Entries taken from a collection »
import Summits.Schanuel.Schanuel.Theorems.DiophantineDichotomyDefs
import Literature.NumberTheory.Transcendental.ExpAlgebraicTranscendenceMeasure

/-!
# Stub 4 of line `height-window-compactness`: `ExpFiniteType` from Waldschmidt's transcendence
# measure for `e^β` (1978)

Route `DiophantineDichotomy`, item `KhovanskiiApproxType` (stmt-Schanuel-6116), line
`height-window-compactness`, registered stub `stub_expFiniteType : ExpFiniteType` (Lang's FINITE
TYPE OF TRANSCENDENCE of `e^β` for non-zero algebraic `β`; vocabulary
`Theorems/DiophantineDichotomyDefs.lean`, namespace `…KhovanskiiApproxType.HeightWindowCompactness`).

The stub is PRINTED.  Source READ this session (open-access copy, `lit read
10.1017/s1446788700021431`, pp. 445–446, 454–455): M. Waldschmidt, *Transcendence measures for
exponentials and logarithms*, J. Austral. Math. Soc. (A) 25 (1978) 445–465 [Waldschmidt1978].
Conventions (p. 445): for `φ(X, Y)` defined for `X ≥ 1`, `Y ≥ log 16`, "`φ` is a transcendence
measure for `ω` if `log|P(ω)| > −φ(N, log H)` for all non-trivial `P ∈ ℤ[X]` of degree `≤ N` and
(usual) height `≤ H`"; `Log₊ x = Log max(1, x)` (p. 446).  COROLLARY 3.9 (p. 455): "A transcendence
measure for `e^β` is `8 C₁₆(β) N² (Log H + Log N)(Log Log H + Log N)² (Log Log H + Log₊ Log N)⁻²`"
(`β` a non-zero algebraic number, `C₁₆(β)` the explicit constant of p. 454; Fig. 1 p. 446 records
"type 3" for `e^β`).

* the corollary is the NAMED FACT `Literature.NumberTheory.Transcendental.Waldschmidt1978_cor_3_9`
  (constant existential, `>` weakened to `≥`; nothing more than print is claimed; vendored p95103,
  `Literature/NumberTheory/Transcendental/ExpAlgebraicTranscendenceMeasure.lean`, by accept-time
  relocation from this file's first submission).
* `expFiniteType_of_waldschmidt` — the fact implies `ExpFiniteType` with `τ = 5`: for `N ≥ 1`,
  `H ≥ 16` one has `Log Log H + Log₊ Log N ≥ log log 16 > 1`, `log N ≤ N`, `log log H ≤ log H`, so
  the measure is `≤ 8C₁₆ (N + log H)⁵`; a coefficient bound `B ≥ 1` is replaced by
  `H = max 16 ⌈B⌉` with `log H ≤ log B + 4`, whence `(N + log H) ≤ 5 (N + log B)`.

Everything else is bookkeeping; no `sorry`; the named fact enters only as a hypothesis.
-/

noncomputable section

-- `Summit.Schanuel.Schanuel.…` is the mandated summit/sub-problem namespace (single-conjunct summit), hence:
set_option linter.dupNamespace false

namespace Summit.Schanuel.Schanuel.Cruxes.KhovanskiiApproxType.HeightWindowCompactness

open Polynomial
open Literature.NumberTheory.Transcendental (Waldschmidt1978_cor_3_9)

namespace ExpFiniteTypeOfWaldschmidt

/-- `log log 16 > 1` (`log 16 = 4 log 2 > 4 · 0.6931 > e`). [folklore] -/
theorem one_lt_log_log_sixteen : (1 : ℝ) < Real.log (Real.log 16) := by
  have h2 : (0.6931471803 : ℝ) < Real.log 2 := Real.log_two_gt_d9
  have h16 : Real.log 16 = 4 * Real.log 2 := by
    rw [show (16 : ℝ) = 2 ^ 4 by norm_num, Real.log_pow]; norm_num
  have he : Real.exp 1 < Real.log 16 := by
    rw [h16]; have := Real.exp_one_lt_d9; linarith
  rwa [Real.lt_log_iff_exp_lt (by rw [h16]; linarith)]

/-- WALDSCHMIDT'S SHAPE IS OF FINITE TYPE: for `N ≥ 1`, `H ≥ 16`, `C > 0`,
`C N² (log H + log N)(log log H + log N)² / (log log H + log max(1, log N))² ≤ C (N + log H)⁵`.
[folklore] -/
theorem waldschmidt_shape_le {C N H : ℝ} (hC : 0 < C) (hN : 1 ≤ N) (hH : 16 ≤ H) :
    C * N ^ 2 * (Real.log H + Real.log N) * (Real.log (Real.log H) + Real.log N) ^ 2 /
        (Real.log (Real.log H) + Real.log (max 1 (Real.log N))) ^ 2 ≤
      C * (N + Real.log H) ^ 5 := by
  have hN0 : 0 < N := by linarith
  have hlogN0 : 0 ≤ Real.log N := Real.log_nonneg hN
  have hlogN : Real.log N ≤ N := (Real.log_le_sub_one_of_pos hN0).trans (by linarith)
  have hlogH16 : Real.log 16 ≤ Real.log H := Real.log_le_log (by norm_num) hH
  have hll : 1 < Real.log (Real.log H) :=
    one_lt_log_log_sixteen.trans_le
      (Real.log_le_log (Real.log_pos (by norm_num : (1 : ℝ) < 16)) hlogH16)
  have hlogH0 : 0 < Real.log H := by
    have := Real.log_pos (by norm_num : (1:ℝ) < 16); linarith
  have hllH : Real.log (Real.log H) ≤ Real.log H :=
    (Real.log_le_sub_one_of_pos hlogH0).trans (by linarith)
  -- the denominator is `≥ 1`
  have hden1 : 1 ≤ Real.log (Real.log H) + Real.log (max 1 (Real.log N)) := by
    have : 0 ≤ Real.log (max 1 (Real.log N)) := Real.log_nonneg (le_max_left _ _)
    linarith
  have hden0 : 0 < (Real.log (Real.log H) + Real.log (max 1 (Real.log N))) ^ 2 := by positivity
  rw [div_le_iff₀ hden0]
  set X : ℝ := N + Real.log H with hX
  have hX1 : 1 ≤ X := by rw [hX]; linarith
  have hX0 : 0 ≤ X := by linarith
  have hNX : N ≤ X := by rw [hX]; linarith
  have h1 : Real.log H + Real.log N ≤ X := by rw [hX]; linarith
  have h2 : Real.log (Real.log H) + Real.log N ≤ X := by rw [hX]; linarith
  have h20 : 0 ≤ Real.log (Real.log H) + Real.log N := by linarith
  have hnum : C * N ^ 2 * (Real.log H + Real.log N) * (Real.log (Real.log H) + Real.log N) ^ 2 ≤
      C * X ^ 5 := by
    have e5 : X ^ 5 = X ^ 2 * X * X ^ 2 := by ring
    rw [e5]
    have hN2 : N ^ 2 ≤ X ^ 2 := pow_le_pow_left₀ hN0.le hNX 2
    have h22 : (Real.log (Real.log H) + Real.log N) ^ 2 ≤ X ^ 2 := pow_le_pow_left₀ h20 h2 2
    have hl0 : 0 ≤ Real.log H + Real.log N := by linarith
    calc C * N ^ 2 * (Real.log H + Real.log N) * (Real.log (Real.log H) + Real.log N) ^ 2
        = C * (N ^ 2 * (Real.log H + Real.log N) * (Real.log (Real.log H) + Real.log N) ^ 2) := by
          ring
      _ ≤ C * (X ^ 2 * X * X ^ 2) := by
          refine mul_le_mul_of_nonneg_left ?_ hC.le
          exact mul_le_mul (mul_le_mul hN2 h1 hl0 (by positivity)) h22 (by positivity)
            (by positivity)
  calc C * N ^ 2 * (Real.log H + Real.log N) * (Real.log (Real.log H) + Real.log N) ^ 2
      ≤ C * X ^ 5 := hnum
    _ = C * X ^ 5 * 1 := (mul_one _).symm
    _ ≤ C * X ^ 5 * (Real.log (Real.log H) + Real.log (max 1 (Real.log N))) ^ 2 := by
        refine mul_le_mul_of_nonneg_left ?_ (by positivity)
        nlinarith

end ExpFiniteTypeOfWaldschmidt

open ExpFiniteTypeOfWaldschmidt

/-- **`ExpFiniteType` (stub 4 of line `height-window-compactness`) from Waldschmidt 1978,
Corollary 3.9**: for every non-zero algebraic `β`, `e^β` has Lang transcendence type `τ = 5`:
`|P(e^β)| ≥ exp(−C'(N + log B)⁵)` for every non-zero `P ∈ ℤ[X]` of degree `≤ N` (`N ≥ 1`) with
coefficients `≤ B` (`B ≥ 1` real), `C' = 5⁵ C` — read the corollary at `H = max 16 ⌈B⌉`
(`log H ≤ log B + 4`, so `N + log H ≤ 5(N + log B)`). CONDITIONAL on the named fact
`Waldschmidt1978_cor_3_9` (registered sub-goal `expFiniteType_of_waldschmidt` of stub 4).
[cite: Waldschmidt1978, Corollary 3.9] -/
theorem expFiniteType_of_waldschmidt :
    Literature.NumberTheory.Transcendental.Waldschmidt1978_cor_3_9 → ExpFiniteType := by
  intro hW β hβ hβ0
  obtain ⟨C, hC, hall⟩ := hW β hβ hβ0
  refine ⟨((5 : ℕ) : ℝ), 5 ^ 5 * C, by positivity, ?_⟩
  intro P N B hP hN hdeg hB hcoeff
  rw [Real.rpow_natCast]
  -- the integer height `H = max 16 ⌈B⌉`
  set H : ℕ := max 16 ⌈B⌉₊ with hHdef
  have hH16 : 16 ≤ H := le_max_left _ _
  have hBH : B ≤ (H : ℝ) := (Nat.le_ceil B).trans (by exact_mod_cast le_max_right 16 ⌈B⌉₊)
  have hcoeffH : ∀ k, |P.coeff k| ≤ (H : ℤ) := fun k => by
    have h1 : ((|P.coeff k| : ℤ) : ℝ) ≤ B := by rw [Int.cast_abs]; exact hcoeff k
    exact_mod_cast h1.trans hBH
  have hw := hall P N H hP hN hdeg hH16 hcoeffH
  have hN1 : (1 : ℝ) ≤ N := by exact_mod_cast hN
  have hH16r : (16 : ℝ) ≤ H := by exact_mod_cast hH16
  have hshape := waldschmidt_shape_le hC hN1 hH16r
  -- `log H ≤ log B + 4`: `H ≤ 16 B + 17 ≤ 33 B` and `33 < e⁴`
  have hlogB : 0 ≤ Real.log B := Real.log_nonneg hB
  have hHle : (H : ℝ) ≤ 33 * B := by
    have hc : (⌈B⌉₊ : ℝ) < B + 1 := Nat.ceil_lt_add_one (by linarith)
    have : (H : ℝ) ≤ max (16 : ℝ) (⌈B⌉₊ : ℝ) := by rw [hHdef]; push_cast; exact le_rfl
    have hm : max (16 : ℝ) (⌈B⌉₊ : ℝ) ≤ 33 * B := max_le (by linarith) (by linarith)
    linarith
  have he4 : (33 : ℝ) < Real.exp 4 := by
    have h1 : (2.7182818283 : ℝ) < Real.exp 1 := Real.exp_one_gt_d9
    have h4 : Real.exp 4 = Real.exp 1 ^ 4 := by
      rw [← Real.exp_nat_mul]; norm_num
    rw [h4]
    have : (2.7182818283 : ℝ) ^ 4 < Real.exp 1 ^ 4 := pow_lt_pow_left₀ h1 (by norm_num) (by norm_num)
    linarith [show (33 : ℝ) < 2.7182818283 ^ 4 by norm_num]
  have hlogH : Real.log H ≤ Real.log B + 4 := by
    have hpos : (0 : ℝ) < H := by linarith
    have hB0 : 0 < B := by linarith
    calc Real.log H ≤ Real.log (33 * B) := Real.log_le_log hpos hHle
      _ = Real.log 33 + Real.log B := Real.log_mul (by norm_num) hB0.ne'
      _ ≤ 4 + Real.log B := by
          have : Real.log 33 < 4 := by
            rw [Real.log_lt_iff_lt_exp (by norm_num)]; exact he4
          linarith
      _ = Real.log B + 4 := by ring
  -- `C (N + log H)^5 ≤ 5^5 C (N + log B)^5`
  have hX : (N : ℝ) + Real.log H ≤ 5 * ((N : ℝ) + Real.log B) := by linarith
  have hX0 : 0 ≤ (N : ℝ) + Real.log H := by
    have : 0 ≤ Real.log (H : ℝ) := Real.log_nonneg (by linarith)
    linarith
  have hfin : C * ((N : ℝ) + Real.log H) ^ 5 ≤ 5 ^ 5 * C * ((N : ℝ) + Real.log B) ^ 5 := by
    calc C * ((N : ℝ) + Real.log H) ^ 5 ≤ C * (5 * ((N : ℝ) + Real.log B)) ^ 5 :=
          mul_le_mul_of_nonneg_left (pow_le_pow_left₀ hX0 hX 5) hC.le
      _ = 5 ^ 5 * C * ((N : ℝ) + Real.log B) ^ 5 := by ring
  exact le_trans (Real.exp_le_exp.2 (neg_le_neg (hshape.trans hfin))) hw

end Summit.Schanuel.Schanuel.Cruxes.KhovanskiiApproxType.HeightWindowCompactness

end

WORK ORDER » Nothing should appear in the answer except the lines above from the line with "exp(−C'(N + log" through the line with "have hlogH : Real.log", both included, written out exactly.

ANSWER BOX »
`|P(e^β)| ≥ exp(−C'(N + log B)⁵)` for every non-zero `P ∈ ℤ[X]` of degree `≤ N` (`N ≥ 1`) with
coefficients `≤ B` (`B ≥ 1` real), `C' = 5⁵ C` — read the corollary at `H = max 16 ⌈B⌉`
(`log H ≤ log B + 4`, so `N + log H ≤ 5(N + log B)`). CONDITIONAL on the named fact
`Waldschmidt1978_cor_3_9` (registered sub-goal `expFiniteType_of_waldschmidt` of stub 4).
[cite: Waldschmidt1978, Corollary 3.9] -/
theorem expFiniteType_of_waldschmidt :
    Literature.NumberTheory.Transcendental.Waldschmidt1978_cor_3_9 → ExpFiniteType := by
  intro hW β hβ hβ0
  obtain ⟨C, hC, hall⟩ := hW β hβ hβ0
  refine ⟨((5 : ℕ) : ℝ), 5 ^ 5 * C, by positivity, ?_⟩
  intro P N B hP hN hdeg hB hcoeff
  rw [Real.rpow_natCast]
  -- the integer height `H = max 16 ⌈B⌉`
  set H : ℕ := max 16 ⌈B⌉₊ with hHdef
  have hH16 : 16 ≤ H := le_max_left _ _
  have hBH : B ≤ (H : ℝ) := (Nat.le_ceil B).trans (by exact_mod_cast le_max_right 16 ⌈B⌉₊)
  have hcoeffH : ∀ k, |P.coeff k| ≤ (H : ℤ) := fun k => by
    have h1 : ((|P.coeff k| : ℤ) : ℝ) ≤ B := by rw [Int.cast_abs]; exact hcoeff k
    exact_mod_cast h1.trans hBH
  have hw := hall P N H hP hN hdeg hH16 hcoeffH
  have hN1 : (1 : ℝ) ≤ N := by exact_mod_cast hN
  have hH16r : (16 : ℝ) ≤ H := by exact_mod_cast hH16
  have hshape := waldschmidt_shape_le hC hN1 hH16r
  -- `log H ≤ log B + 4`: `H ≤ 16 B + 17 ≤ 33 B` and `33 < e⁴`
  have hlogB : 0 ≤ Real.log B := Real.log_nonneg hB
  have hHle : (H : ℝ) ≤ 33 * B := by
    have hc : (⌈B⌉₊ : ℝ) < B + 1 := Nat.ceil_lt_add_one (by linarith)
    have : (H : ℝ) ≤ max (16 : ℝ) (⌈B⌉₊ : ℝ) := by rw [hHdef]; push_cast; exact le_rfl
    have hm : max (16 : ℝ) (⌈B⌉₊ : ℝ) ≤ 33 * B := max_le (by linarith) (by linarith)
    linarith
  have he4 : (33 : ℝ) < Real.exp 4 := by
    have h1 : (2.7182818283 : ℝ) < Real.exp 1 := Real.exp_one_gt_d9
    have h4 : Real.exp 4 = Real.exp 1 ^ 4 := by
      rw [← Real.exp_nat_mul]; norm_num
    rw [h4]
    have : (2.7182818283 : ℝ) ^ 4 < Real.exp 1 ^ 4 := pow_lt_pow_left₀ h1 (by norm_num) (by norm_num)
    linarith [show (33 : ℝ) < 2.7182818283 ^ 4 by norm_num]
  have hlogH : Real.log H ≤ Real.log B + 4 := by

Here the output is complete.